— MATERIAL FOR THIS TASK —
import Summits.HodgeConjecture.CorCM.Milne2020OfRiemann
import Literature.AlgebraicGeometry.HodgeTheory.WeilClassesCMReduction
import Literature.AlgebraicGeometry.HodgeTheory.AbelianVarietyMultiplicationPullback
import HarnessLib

/-!
# COR-CM (cell `pub-hodgecm2`), André 1992 — the WEAK record's conclusion on CM-typed products over
# one Galois CM field, and its transport along retractions (kernel, record-free)

HONEST FRAMING (cell pub-hodgecm2 / COR-CM, literature seat André, gen 3): a STRUCTURE statement about
Hodge classes of products of CM abelian varieties on the tree's real carriers; no case of the Hodge
conjecture is proved and nothing about algebraic cycles is asserted. This file is the record-free half of
the derivation of the tree's weak André record
`HodgeTheory.Andre1992_hodgeClasses_cmAbelianVariety_mem_span_pullback_weilClasses`
(`Literature/AlgebraicGeometry/HodgeTheory/WeilClassesCMReduction.lean`; Charles–Schnell 2014 Thm. 11.5.21 /
Milne's endnote M.12 to Deligne 1982) from the ladder's displayed records; the companion
`CorCM/AndreWeakFormOfRiemann.lean` adds the decomposition/inflation step (Riemann's theorem).

CONTENTS (both PROVED, no definition, no named fact):

* **`andreWeak_cmTypedProduct`** — for `K` Galois CM with `2 < [K:ℚ]` and `B = ⨁_{i<n} A_i` a biproduct
  of realisations of CM types of `K`, every rational `(k,k)` class on `B` lies in the `ℂ`-span of the
  weak record's target set AT `B` (its two members verbatim; the witness lands in the second — CM field
  `ℚ(ψ) ≅ ℚ[T]/(P)` of degree `e > 2`: `g = f_Δ`, `ψ = act(a₀)` on the twisted slot product `B_Δ` for an
  integer `a₀` separating the embeddings, `P = minpoly a₀`, `e = [K:ℚ]`, `w = t_Δ`). This is André's
  theorem in product form (KERNEL, seat gen 2:
  `AndreProductForm.andre1992_hodgeClasses_cmTypedProduct_mem_span_pullback_weilLines_holds`) re-read in
  the weak record's vocabulary through the lemmas of `CorCM/Milne2020OfRiemann.lean`
  (`isGaloisCMFieldPoly_minpoly`: monic, degree, irreducible, no real root, one conjugation polynomial;
  `eval₂_diagHom_minpoly`: `P(ψ) = 0`; `weilLineClasses_le_weilClassesField`: `t_Δ ∈ W_F ⊗ ℂ`;
  `AndreProductForm.two_mul_dim_biproduct`: `e · 2k = 2 dim B_Δ`).
* **`mem_span_of_retraction`** — span membership of rational `(k,k)` classes in a pull-back-stable family
  of target sets descends along a retraction `s ≫ π = [N]_A`, `N ≠ 0` (`π^* c` is rational `(k,k)`,
  `s^* π^* c = N^{2k} c` by the tree's `complexBetti_map_nsmul_id_apply`) — the shape of
  `CorCM.Domination.AVDominatedBy A P`, so that any domination of a CM abelian variety by such a
  product transfers the weak record's conclusion.

## References
* [CharlesSchnell2014Notes] F. Charles, C. Schnell, *Notes on absolute Hodge classes* (2014), Thm. 11.5.21
  and proof (pp. 510–511).
* [Deligne1982HodgeCycles] P. Deligne (notes by J. S. Milne), LNM 900 (1982), endnote M.12 (p. 64).
* [Milne2020HodgeClassesAV] J. S. Milne, arXiv:2010.08857, §3 Thm. 1 and proof.
* [Shimura1998] G. Shimura, *Abelian Varieties with Complex Multiplication and Modular Functions* (1998),
  §18.2 Lemma (i).
* [MoonenZarhin1998WeilClasses] B. Moonen, Yu. Zarhin, Crelle 496 (1998), §1 (`W_F ⊗ ℂ = ⊕_σ ⋀^r V_σ`).
* [MumfordAV1970] D. Mumford, *Abelian Varieties* (1970), §19 (`[N]^*`, isogeny factors).
-/

noncomputable section

namespace Summit.HodgeConjecture.CorCM.AndreWeakForm

open CategoryTheory CategoryTheory.Limits Polynomial NumberField
open Literature.AlgebraicGeometry Literature.AlgebraicGeometry.Motives Literature.AlgebraicGeometry.HodgeTheory
open Literature.AlgebraicGeometry.ComplexMultiplication
open Literature.NumberTheory.Automorphic.PicardCM (eigenline)
open Summit.HodgeConjecture.CorCM.AndreProductForm Summit.HodgeConjecture.CorCM.Milne2020

/-! ## André's theorem in product form, re-read in the weak record's vocabulary -/

section Product

variable (K : Type) [Field K] [NumberField K] [IsCMField K] [IsGalois ℚ K]

/-- **The weak record's conclusion on a CM-typed product over one Galois CM field of degree `> 2`.**
For `B = ⨁_{i<n} A_i`, `(A_i, ι_i, θ_i)` realising CM types `Φ_i` of `K` (`K` Galois CM, `2 < [K:ℚ]`),
every rational class of Hodge type `(k,k)` in `H^{2k}(B(ℂ); ℂ)` lies in the `ℂ`-span of the target
set of `HodgeTheory.Andre1992_hodgeClasses_cmAbelianVariety_mem_span_pullback_weilClasses` AT `B`
(verbatim its two members; only the second — CM field `ℚ(ψ) ≅ ℚ[T]/(P)` of degree `e > 2` — is
used): by André's theorem in product form (kernel,
`AndreProductForm.andre1992_hodgeClasses_cmTypedProduct_mem_span_pullback_weilLines_holds`) the class is
a combination of `f_Δ^*(t)`, `t` a rational `(k,k)` `K`-Weil-line class on the twisted slot product
`B_Δ = ⨁_j A_{i_j}`; and `(B_Δ, f_Δ, ψ = act(a₀), P = minpoly a₀, e = [K:ℚ], t)` is a member of the
second target set: `P` monic irreducible of degree `e` with no real root and one conjugation polynomial
(`Milne2020.isGaloisCMFieldPoly_minpoly`), `P(ψ) = 0` (`Milne2020.eval₂_diagHom_minpoly`),
`e · 2k = 2 dim B_Δ` (`AndreProductForm.two_mul_dim_biproduct`), `t ∈ W_F ⊗ ℂ`
(`Milne2020.weilLineClasses_le_weilClassesField`).
[cite: CharlesSchnell2014Notes, Thm. 11.5.21 and proof (pp. 510–511)]
[cite: Deligne1982HodgeCycles, endnote M.12 (p. 64)] [cite: Milne2020HodgeClassesAV, §3 Thm. 1 and proof]
[cite: Shimura1998, §18.2 Lemma (i)] -/
theorem andreWeak_cmTypedProduct (hK : 2 < Module.finrank ℚ K) {n : ℕ} (A : Fin n → AbelianVariety ℂ)
    (Φ : Fin n → CMType K) (ι : ∀ i, 𝓞 K →+* End (A i))
    (θ : ∀ i, K →+* Module.End ℂ (complexBetti (A i).X 1))
    (hA : ∀ i, IsCMTypeRealisation (Φ i) (A i) (ι i) (θ i)) (k : ℕ)
    (c : complexBetti (⨁ A).X (2 * k)) (hcQ : IsRationalClass c)
    (hcH : IsOfHodgeType (⨁ A).dim (⨁ A).X (2 * k) k k c) :
    c ∈ Submodule.span ℂ
        ({c' : complexBetti (⨁ A).X (2 * k) |
            ∃ (B : Motives.AbelianVariety ℂ) (g : (⨁ A).X ⟶ B.X) (d : ℕ) (ψ : B ⟶ B)
              (w : complexBetti B.X (2 * k)),
              B.dim = 2 * k ∧ 0 < d ∧ ψ ≫ ψ = -(d • 𝟙 B) ∧ IsRationalClass w ∧
                IsOfHodgeType (2 * k) B.X (2 * k) k k w ∧ w ∈ weilClassesOf B ψ k d ∧
                c' = complexBetti.map g (2 * k) w} ∪
         {c' : complexBetti (⨁ A).X (2 * k) |
            ∃ (B : Motives.AbelianVariety ℂ) (g : (⨁ A).X ⟶ B.X) (ψ : B ⟶ B) (P : Polynomial ℤ) (e : ℕ)
              (w : complexBetti B.X (2 * k)),
              P.Monic ∧ P.natDegree = e ∧ 2 < e ∧ Irreducible (P.map (Int.castRingHom ℚ)) ∧
                Polynomial.eval₂ (Int.castRingHom (CategoryTheory.End B)) (ψ : CategoryTheory.End B) P = 0 ∧
                e * (2 * k) = 2 * B.dim ∧
                (∀ ρ : ℂ, Polynomial.eval₂ (Int.castRingHom ℂ) ρ P = 0 → starRingEnd ℂ ρ ≠ ρ) ∧
                (∃ Q : Polynomial ℚ, ∀ ρ : ℂ, Polynomial.eval₂ (Int.castRingHom ℂ) ρ P = 0 →
                    Polynomial.eval₂ (algebraMap ℚ ℂ) ρ Q = starRingEnd ℂ ρ) ∧
                w ∈ weilClassesField B ψ P (2 * k) ∧ IsRationalClass w ∧
                IsOfHodgeType B.dim B.X (2 * k) k k w ∧ c' = complexBetti.map g (2 * k) w}) := by
  classical
  -- André's theorem in product form (kernel)
  have h := andre1992_hodgeClasses_cmTypedProduct_mem_span_pullback_weilLines_holds K n A Φ ι θ hA k c
    hcQ hcH
  refine Submodule.span_mono ?_ h
  rintro _ ⟨i, e, t, -, -, htQ, htH, htW, rfl⟩
  refine Or.inr ?_
  -- the separating integer and its minimal polynomial, a Galois CM field polynomial of degree `[K:ℚ]`
  obtain ⟨a₀, hsep⟩ := exists_integer_separating K
  obtain ⟨hPm, hPe, -, hPirr, hreal, hQ, -⟩ := isGaloisCMFieldPoly_minpoly K a₀ hsep
  -- the twisted slot product and its diagonal action
  let Bs : Fin (2 * k) → AbelianVariety ℂ := fun j => A (i j)
  let act : ∀ j, 𝓞 K →+* End (Bs j) :=
    fun j => (ι (i j)).comp (RingOfIntegers.mapRingEquiv (e j).symm).toRingHom
  -- bases of `H¹` of the slots (for the dimension count)
  have hv : ∀ i₀ : Fin n, ∃ v : Module.Basis (K →+* ℂ) ℂ (complexBetti (A i₀).X 1),
      ∀ σ, v σ ∈ eigenline (θ i₀) σ := fun i₀ => exists_eigenbasis (hA i₀)
  choose v hv using hv
  have hdim : Module.finrank ℚ K * (2 * k) = 2 * (⨁ Bs).dim := by
    rw [two_mul_dim_biproduct Bs (fun j => v (i j)), Fintype.card_fin, ← NumberField.Embeddings.card K ℂ,
      mul_comm]
  exact ⟨⨁ Bs, (multiDiagonal A i).hom.hom.hom, diagHom K Bs act a₀, minpoly ℤ a₀, Module.finrank ℚ K, t,
    hPm, hPe, hK, hPirr, eval₂_diagHom_minpoly K Bs act a₀, hdim, hreal, hQ,
    weilLineClasses_le_weilClassesField K Bs act a₀ (2 * k) htW, htQ, htH, rfl⟩

end Product

/-! ## Transport of span membership along a retraction `s ≫ π = [N]` -/

section Transport

/-- **Span membership of rational `(k,k)` classes in a pull-back-stable family of target sets descends
along a retraction.** If `S X ⊆ H^{2k}(X(ℂ); ℂ)` is a family of sets, indexed by complex abelian
varieties, stable under pull-backs along `ℂ`-morphisms `X.X ⟶ Y.X`, and `s : A → P`, `π : P → A` are
homomorphisms with `π ∘ s = [N]_A`, `N ≠ 0` (`A` an isogeny factor of `P`), then: if every rational
`(k,k)` class on `P` lies in `span (S P)`, every rational `(k,k)` class `c` on `A` lies in `span (S A)` —
`π^* c` is rational of type `(k,k)` (pull-backs preserve both), `s^*` maps `span (S P)` into `span (S A)`,
and `s^* π^* c = [N]^* c = N^{2k} c` (the tree's `complexBetti_map_nsmul_id_apply`, Mumford §19).
[cite: MumfordAV1970, §19 (isogeny factors; [N]^*)] -/
theorem mem_span_of_retraction {k : ℕ} (S : ∀ X : AbelianVariety ℂ, Set (complexBetti X.X (2 * k)))
    (hS : ∀ (X Y : AbelianVariety ℂ) (g : X.X ⟶ Y.X) (w : complexBetti Y.X (2 * k)),
      w ∈ S Y → complexBetti.map g (2 * k) w ∈ S X)
    {A P : AbelianVariety ℂ} (s : A ⟶ P) (π : P ⟶ A) {N : ℕ} (hN : N ≠ 0) (hsπ : s ≫ π = N • 𝟙 A)
    (hP : ∀ c : complexBetti P.X (2 * k), IsRationalClass c → IsOfHodgeType P.dim P.X (2 * k) k k c →
      c ∈ Submodule.span ℂ (S P))
    (c : complexBetti A.X (2 * k)) (hcQ : IsRationalClass c) (hcH : IsOfHodgeType A.dim A.X (2 * k) k k c) :
    c ∈ Submodule.span ℂ (S A) := by
  have hAsp : IsSmoothProjective A.dim A.X := AbelianVariety.isSmoothProjective_holds (A := A)
  have hPsp : IsSmoothProjective P.dim P.X := AbelianVariety.isSmoothProjective_holds (A := P)
  -- `π^* c` is rational of type `(k,k)`
  set c' : complexBetti P.X (2 * k) := complexBetti.map π.hom.hom.hom (2 * k) c with hc'
  have hc'Q : IsRationalClass c' := hcQ.pullback _
  have hc'H : IsOfHodgeType P.dim P.X (2 * k) k k c' := hcH.map_of_isSmoothProjective hPsp hAsp _
  have h1 : c' ∈ Submodule.span ℂ (S P) := hP c' hc'Q hc'H
  -- `s^* π^* c = N^{2k} • c`
  have h2 : complexBetti.map s.hom.hom.hom (2 * k) c' = ((N : ℂ) ^ (2 * k)) • c := by
    rw [hc', ← CategoryTheory.comp_apply, ← complexBetti_map_comp_hom, hsπ]
    exact complexBetti_map_nsmul_id_apply A N (2 * k) c
  -- `s^*` maps `span (S P)` into `span (S A)`
  have h3 : (Submodule.span ℂ (S P)).map (complexBetti.map s.hom.hom.hom (2 * k)).hom ≤
      Submodule.span ℂ (S A) := by
    rw [Submodule.map_span_le]
    intro w hw
    exact Submodule.subset_span (hS A P s.hom.hom.hom w hw)
  have h4 : ((N : ℂ) ^ (2 * k)) • c ∈ Submodule.span ℂ (S A) := by
    rw [← h2]
    exact h3 (Submodule.mem_map_of_mem h1)
  have hNc : ((N : ℂ) ^ (2 * k)) ≠ 0 := pow_ne_zero _ (Nat.cast_ne_zero.mpr hN)
  exact (Submodule.smul_mem_iff _ hNc).mp h4

end Transport

end Summit.HodgeConjecture.CorCM.AndreWeakForm

end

— ABOUT THIS EXERCISE —
Reproduce exactly, and only, the part of the listing above that begins at the line with "-- the twisted" and goes on through the line with "hPm, hPe, hK, hPirr, eval₂_diagHom_minpoly".

— EXERCISE SOLUTION —
  -- the twisted slot product and its diagonal action
  let Bs : Fin (2 * k) → AbelianVariety ℂ := fun j => A (i j)
  let act : ∀ j, 𝓞 K →+* End (Bs j) :=
    fun j => (ι (i j)).comp (RingOfIntegers.mapRingEquiv (e j).symm).toRingHom
  -- bases of `H¹` of the slots (for the dimension count)
  have hv : ∀ i₀ : Fin n, ∃ v : Module.Basis (K →+* ℂ) ℂ (complexBetti (A i₀).X 1),
      ∀ σ, v σ ∈ eigenline (θ i₀) σ := fun i₀ => exists_eigenbasis (hA i₀)
  choose v hv using hv
  have hdim : Module.finrank ℚ K * (2 * k) = 2 * (⨁ Bs).dim := by
    rw [two_mul_dim_biproduct Bs (fun j => v (i j)), Fintype.card_fin, ← NumberField.Embeddings.card K ℂ,
      mul_comm]
  exact ⟨⨁ Bs, (multiDiagonal A i).hom.hom.hom, diagHom K Bs act a₀, minpoly ℤ a₀, Module.finrank ℚ K, t,
    hPm, hPe, hK, hPirr, eval₂_diagHom_minpoly K Bs act a₀, hdim, hreal, hQ,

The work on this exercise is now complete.